• Your task
Pull every line containing the word "ineq" out of the material below.

• Records supplied
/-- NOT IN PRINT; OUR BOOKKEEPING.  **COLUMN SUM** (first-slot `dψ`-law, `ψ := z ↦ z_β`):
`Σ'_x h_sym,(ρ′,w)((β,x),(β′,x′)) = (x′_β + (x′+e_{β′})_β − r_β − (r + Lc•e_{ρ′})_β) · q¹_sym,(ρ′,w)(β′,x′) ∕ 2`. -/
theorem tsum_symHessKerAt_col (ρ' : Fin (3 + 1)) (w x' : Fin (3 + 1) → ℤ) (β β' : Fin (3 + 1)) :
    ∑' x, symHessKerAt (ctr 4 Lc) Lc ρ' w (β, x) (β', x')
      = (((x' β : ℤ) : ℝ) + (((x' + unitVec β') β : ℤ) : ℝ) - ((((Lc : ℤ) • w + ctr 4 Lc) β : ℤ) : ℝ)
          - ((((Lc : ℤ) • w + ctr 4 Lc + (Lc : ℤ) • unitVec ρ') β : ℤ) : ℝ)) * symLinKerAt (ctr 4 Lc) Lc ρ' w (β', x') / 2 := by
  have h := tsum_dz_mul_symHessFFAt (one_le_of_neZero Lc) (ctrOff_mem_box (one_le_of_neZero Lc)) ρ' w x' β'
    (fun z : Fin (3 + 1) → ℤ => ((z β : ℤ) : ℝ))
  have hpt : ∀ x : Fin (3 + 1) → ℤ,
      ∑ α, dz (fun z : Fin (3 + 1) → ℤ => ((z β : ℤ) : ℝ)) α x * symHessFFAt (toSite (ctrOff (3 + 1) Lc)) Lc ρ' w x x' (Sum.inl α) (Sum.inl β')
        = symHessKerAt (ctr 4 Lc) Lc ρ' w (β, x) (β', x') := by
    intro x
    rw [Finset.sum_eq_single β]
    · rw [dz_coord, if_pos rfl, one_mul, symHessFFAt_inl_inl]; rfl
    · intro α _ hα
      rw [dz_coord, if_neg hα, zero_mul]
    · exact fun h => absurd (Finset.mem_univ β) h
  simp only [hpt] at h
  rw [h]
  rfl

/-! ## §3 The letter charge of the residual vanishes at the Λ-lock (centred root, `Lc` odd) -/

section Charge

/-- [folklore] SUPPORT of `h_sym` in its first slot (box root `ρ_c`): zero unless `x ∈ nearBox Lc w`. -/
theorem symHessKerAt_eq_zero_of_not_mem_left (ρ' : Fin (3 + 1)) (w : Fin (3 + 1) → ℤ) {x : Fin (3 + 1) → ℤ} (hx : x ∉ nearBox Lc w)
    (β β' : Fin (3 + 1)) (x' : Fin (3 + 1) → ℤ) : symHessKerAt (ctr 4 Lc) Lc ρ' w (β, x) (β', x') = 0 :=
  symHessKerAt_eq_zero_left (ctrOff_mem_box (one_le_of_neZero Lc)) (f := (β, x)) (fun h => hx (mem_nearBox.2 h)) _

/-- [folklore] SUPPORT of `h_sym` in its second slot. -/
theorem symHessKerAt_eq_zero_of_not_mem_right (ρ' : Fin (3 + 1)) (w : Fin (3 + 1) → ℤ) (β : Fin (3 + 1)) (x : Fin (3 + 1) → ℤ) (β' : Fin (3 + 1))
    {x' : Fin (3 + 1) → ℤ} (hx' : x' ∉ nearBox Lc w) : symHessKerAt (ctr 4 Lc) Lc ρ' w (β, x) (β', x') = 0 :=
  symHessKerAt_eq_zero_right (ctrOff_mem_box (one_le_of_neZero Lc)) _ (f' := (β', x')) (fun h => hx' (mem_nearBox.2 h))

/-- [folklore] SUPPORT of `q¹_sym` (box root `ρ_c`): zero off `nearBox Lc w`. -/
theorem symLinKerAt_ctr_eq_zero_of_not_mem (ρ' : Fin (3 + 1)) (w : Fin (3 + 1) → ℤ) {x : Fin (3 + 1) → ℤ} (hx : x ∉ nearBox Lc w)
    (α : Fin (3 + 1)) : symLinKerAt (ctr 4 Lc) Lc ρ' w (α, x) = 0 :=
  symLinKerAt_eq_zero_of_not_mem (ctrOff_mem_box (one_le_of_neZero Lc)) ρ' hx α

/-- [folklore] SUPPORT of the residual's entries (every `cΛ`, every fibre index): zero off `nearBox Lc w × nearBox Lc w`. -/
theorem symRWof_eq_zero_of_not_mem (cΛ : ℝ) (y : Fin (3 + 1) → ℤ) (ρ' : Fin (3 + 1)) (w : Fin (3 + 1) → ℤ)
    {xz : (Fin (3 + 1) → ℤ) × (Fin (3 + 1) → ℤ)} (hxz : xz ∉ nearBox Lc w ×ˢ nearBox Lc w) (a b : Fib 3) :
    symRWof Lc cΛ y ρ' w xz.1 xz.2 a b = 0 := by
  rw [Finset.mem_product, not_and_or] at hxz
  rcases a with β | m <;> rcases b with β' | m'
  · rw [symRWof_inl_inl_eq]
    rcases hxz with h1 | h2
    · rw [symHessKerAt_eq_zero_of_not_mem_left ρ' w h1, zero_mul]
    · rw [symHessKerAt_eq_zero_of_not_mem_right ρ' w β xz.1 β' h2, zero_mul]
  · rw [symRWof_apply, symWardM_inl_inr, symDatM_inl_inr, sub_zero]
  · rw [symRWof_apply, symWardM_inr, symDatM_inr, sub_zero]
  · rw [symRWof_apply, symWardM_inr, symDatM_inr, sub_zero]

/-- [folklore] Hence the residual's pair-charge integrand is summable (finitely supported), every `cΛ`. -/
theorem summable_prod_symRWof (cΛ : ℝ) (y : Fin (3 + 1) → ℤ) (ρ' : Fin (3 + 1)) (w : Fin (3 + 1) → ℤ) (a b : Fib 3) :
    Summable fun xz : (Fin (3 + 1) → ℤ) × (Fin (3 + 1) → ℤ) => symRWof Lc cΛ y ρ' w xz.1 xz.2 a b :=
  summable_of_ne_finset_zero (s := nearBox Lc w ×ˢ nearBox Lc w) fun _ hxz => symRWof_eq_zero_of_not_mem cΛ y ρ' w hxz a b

* * *

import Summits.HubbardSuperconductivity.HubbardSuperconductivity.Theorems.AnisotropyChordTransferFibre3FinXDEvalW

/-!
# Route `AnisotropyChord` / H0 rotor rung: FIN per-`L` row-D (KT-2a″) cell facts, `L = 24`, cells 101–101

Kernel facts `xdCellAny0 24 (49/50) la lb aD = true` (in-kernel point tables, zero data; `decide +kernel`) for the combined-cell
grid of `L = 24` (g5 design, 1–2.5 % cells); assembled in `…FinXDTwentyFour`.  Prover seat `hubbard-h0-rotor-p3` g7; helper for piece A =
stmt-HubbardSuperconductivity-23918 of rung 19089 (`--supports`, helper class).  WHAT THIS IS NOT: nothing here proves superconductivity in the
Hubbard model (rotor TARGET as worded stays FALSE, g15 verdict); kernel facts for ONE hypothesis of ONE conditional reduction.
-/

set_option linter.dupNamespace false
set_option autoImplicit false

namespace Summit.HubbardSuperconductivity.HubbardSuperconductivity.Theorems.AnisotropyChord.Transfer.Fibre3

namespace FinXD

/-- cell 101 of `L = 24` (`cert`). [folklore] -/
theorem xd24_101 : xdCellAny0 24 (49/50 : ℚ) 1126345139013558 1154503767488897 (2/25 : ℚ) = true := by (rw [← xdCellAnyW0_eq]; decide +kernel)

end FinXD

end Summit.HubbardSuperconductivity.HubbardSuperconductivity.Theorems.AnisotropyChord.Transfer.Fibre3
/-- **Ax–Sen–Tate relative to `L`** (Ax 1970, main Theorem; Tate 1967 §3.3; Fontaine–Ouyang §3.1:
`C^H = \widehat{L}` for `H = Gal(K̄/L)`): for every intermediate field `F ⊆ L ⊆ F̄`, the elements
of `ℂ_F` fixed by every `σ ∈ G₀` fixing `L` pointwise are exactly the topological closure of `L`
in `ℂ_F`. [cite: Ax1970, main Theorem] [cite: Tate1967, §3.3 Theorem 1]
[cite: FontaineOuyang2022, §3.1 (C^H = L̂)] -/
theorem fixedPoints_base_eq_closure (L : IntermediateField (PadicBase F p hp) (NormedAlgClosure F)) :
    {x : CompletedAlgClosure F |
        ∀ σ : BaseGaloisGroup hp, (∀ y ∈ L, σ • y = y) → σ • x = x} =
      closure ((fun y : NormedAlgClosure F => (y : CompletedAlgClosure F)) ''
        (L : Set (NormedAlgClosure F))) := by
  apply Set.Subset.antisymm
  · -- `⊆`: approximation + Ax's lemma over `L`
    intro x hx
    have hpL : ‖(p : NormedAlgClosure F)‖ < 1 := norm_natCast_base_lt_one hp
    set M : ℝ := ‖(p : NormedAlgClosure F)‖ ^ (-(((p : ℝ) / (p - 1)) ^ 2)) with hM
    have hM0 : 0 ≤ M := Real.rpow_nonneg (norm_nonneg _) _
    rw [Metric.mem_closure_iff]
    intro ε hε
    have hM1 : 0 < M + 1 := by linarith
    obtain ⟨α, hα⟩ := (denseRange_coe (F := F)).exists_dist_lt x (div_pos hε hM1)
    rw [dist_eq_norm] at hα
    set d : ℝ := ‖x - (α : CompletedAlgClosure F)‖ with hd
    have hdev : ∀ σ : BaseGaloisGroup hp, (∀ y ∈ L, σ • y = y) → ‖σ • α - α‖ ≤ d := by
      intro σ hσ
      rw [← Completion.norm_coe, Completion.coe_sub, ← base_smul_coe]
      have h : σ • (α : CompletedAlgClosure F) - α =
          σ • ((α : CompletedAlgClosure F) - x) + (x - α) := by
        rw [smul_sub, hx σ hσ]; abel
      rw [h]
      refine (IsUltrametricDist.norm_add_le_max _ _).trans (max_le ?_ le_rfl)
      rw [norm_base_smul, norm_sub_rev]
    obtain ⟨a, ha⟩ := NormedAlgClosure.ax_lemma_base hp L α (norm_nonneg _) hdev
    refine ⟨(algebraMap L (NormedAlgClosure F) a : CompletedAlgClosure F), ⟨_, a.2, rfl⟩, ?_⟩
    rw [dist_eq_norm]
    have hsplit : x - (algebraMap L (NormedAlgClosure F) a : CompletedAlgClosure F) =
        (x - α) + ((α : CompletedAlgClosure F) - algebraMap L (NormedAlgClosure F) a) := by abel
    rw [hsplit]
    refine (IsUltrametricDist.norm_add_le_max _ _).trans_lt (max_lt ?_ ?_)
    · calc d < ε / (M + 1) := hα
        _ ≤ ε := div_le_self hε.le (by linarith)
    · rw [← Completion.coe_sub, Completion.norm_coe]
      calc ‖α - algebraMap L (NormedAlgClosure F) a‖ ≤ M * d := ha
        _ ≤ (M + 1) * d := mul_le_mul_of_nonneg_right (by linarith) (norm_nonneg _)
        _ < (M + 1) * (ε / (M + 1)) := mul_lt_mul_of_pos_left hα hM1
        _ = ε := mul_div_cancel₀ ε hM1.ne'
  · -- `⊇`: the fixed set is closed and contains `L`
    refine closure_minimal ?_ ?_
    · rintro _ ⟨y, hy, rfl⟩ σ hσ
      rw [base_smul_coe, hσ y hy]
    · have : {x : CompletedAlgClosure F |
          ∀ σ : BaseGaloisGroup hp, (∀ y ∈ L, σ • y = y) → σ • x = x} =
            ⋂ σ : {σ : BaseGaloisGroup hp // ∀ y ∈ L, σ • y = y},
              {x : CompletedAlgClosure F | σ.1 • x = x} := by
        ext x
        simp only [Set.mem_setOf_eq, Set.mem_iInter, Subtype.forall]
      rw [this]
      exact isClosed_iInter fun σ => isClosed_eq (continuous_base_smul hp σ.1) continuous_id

* * *

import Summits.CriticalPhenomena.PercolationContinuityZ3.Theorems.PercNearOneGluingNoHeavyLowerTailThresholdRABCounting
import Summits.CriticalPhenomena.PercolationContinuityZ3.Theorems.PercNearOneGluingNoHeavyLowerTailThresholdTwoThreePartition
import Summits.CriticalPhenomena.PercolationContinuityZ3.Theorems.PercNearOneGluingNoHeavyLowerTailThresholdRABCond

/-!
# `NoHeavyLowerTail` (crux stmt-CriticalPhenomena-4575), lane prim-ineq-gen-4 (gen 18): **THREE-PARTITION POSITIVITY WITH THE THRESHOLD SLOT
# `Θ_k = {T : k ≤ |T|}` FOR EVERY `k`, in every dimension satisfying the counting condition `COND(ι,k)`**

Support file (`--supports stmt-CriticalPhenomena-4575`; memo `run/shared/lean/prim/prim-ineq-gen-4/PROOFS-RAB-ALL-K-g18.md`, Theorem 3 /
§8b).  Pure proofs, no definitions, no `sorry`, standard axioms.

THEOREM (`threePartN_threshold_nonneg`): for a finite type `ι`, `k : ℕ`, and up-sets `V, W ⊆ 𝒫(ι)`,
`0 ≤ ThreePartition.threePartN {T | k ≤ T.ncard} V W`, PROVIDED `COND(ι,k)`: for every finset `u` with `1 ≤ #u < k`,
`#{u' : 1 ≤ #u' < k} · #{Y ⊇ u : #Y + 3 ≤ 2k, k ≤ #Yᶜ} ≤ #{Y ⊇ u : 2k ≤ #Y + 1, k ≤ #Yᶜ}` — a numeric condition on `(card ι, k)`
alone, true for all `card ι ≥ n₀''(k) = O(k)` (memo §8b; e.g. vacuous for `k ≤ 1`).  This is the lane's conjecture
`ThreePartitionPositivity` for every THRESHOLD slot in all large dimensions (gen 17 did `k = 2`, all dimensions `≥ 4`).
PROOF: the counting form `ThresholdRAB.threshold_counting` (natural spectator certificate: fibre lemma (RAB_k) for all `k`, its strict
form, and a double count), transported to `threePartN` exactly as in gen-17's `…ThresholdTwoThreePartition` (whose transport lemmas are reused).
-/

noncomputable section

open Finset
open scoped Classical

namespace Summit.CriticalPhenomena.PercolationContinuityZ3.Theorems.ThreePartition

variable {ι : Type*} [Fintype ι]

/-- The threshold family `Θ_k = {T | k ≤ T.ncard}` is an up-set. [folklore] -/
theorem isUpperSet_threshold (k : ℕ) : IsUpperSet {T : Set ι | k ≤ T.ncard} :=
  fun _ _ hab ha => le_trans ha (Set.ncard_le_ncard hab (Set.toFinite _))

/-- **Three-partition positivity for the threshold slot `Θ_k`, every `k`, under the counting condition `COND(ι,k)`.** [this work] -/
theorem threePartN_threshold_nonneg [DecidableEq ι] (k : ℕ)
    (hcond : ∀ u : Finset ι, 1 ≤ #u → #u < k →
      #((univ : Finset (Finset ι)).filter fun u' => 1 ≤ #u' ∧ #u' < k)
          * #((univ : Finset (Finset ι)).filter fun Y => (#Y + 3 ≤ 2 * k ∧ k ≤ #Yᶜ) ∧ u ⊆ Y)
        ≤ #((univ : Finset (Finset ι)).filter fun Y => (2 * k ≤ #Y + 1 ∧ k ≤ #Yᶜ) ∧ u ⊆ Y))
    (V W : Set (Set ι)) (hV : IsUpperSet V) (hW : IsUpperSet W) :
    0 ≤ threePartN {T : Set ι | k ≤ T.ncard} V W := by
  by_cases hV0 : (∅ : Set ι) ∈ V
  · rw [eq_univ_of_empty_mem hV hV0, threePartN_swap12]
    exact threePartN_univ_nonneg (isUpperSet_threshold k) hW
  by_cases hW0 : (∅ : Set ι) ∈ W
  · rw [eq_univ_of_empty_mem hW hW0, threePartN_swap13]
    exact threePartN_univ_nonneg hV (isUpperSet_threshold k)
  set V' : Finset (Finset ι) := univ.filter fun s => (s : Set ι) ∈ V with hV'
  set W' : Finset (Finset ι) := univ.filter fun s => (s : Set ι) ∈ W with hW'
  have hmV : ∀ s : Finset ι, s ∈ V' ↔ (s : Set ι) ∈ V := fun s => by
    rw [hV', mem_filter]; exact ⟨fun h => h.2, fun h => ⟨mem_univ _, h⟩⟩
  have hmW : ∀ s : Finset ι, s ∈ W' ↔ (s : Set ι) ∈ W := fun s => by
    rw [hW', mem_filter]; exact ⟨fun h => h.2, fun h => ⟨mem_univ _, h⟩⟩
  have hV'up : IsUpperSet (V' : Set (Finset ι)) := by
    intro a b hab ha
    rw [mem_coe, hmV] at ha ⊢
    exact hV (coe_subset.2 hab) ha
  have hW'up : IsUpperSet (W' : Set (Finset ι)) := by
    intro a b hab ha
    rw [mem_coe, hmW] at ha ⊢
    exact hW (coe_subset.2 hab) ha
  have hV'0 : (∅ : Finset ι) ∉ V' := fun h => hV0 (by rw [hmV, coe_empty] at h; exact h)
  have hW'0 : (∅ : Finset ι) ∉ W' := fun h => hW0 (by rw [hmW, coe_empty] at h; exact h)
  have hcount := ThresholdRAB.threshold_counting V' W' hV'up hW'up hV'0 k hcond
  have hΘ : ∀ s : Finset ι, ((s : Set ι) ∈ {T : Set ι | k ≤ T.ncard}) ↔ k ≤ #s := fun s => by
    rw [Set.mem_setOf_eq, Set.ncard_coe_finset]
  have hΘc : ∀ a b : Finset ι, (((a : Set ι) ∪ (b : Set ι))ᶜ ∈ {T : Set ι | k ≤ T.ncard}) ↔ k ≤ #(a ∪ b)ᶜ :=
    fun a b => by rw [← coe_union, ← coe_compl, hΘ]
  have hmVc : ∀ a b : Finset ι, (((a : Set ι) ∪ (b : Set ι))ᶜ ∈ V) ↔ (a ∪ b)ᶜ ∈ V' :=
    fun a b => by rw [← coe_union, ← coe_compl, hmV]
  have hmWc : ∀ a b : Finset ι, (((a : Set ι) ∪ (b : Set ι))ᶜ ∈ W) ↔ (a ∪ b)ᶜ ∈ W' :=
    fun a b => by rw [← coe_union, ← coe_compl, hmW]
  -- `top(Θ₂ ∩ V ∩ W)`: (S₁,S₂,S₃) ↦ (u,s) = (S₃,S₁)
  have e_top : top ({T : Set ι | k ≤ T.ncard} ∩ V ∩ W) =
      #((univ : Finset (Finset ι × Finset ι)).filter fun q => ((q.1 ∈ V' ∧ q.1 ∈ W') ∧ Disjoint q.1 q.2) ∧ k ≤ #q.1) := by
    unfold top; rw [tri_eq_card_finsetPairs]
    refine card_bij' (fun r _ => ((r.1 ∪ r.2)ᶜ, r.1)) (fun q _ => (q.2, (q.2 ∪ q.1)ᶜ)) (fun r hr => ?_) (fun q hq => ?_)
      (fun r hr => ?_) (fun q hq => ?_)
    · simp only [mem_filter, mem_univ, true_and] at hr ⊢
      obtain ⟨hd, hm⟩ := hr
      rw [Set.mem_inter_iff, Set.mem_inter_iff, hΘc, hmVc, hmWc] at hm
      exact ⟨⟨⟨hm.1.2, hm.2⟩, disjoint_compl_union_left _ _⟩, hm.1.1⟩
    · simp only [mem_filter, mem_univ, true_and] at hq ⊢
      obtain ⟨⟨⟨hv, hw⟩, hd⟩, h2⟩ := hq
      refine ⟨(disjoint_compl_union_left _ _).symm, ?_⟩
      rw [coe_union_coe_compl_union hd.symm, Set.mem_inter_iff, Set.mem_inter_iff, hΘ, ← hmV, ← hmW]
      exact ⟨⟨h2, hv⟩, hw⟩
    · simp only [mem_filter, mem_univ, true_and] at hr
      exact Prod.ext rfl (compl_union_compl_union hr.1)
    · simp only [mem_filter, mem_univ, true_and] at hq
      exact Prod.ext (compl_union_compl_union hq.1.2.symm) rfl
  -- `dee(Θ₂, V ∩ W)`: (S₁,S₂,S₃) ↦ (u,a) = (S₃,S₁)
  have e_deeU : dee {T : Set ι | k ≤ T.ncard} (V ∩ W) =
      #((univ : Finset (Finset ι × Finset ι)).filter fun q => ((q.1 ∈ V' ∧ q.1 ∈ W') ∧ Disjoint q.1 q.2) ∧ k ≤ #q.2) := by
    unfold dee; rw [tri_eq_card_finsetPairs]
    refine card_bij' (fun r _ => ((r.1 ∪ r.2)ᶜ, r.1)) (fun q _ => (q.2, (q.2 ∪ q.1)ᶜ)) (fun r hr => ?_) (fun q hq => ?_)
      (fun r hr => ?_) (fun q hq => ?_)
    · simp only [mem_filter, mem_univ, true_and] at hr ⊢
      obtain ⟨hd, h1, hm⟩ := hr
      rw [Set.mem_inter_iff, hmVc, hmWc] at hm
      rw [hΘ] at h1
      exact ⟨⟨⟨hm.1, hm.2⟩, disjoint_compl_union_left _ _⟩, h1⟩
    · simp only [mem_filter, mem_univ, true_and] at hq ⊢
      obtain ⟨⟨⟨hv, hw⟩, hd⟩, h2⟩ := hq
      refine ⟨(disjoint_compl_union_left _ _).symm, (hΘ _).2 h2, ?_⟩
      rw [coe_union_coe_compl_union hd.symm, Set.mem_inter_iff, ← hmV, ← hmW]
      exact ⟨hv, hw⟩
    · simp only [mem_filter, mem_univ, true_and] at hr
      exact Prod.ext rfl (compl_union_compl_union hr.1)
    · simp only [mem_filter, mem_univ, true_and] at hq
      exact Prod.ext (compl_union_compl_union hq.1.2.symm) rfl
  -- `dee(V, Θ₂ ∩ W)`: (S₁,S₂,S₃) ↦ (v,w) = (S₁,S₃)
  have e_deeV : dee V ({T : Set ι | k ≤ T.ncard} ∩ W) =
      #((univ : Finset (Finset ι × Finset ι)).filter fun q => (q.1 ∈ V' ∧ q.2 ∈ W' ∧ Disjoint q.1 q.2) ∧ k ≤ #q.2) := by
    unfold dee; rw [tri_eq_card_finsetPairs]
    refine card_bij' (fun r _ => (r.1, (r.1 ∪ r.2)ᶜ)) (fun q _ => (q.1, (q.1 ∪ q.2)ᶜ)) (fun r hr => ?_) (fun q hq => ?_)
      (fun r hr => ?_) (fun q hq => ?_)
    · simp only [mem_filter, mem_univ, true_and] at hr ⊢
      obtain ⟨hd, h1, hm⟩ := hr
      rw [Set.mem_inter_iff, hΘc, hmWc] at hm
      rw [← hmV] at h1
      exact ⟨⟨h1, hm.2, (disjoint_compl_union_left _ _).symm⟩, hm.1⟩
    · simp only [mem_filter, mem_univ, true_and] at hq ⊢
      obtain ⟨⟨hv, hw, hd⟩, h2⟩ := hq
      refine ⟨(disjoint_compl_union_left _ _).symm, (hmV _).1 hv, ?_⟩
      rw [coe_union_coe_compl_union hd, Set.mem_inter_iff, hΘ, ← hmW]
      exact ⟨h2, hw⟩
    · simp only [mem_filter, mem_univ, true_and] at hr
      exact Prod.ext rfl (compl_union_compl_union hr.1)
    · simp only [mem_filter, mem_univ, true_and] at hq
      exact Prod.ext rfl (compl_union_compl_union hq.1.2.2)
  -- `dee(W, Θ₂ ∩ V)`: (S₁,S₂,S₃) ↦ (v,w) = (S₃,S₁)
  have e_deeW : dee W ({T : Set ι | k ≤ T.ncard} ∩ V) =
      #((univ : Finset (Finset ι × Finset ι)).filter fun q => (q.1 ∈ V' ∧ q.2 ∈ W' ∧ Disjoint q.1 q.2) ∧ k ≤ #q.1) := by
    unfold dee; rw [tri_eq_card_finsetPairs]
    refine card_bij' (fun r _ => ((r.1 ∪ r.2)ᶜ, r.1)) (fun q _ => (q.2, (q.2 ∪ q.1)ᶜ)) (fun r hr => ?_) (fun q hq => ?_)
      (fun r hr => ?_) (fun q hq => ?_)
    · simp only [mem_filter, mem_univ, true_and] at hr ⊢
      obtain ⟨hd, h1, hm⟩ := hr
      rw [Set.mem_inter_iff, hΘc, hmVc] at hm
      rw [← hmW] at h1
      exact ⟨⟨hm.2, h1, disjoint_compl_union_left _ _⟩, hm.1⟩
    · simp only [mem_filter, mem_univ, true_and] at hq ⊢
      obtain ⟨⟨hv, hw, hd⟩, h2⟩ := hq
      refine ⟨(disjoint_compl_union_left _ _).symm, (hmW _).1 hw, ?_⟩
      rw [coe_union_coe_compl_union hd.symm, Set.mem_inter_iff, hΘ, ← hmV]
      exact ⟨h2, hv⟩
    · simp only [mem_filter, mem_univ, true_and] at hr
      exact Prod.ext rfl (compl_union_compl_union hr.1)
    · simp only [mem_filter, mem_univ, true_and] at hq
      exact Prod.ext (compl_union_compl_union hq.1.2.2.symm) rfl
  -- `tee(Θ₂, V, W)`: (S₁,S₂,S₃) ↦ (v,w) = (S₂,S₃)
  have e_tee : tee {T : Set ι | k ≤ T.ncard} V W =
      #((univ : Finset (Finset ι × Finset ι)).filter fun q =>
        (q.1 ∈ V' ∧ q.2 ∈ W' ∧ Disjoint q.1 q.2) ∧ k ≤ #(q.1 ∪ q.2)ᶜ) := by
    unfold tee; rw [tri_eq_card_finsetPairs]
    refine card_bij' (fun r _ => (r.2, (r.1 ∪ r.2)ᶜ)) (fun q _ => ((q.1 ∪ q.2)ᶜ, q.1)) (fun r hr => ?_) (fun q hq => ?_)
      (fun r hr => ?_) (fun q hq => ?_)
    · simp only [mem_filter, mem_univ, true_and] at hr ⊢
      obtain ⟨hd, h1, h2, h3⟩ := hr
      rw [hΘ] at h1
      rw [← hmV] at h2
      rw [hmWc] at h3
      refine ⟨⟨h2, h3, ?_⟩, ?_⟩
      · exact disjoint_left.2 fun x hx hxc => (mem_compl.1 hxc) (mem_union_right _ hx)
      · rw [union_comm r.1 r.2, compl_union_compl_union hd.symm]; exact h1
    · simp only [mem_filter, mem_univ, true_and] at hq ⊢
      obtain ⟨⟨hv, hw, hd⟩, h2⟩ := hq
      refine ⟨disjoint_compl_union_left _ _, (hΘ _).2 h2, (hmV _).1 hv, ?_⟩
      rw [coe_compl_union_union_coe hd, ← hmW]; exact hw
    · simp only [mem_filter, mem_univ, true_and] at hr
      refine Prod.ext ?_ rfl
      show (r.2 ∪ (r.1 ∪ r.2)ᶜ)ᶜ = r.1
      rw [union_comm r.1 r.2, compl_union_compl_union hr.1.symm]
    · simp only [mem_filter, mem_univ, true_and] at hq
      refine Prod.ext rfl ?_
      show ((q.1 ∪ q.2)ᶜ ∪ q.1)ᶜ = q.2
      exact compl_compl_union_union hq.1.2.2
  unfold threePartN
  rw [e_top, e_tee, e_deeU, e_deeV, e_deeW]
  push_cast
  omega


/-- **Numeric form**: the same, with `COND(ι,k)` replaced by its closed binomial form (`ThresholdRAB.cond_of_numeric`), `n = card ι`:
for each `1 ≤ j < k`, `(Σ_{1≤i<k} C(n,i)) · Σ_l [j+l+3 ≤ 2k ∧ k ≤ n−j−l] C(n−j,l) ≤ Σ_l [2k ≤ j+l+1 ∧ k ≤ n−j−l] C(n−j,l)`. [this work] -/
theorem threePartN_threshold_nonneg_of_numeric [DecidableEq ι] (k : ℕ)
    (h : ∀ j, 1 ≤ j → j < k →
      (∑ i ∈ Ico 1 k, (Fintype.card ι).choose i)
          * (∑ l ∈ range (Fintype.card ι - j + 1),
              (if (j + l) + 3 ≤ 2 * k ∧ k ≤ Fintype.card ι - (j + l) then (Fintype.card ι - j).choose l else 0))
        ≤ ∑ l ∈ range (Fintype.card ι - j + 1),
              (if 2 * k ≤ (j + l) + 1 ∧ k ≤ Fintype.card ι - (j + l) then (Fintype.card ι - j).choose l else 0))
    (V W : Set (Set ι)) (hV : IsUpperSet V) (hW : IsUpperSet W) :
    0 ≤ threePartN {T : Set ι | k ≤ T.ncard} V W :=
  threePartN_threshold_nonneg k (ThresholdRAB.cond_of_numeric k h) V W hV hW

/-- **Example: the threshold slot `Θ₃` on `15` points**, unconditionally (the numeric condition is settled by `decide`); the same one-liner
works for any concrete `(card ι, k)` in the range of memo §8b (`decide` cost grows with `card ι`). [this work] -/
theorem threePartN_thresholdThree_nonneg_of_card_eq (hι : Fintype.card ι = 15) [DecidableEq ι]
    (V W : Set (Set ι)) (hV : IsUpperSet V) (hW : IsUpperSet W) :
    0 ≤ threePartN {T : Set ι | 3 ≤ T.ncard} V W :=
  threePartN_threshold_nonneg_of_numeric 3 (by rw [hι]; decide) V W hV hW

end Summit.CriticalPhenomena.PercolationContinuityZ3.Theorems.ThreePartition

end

• Exercise output
# `NoHeavyLowerTail` (crux stmt-CriticalPhenomena-4575), lane prim-ineq-gen-4 (gen 18): **THREE-PARTITION POSITIVITY WITH THE THRESHOLD SLOT
Support file (`--supports stmt-CriticalPhenomena-4575`; memo `run/shared/lean/prim/prim-ineq-gen-4/PROOFS-RAB-ALL-K-g18.md`, Theorem 3 /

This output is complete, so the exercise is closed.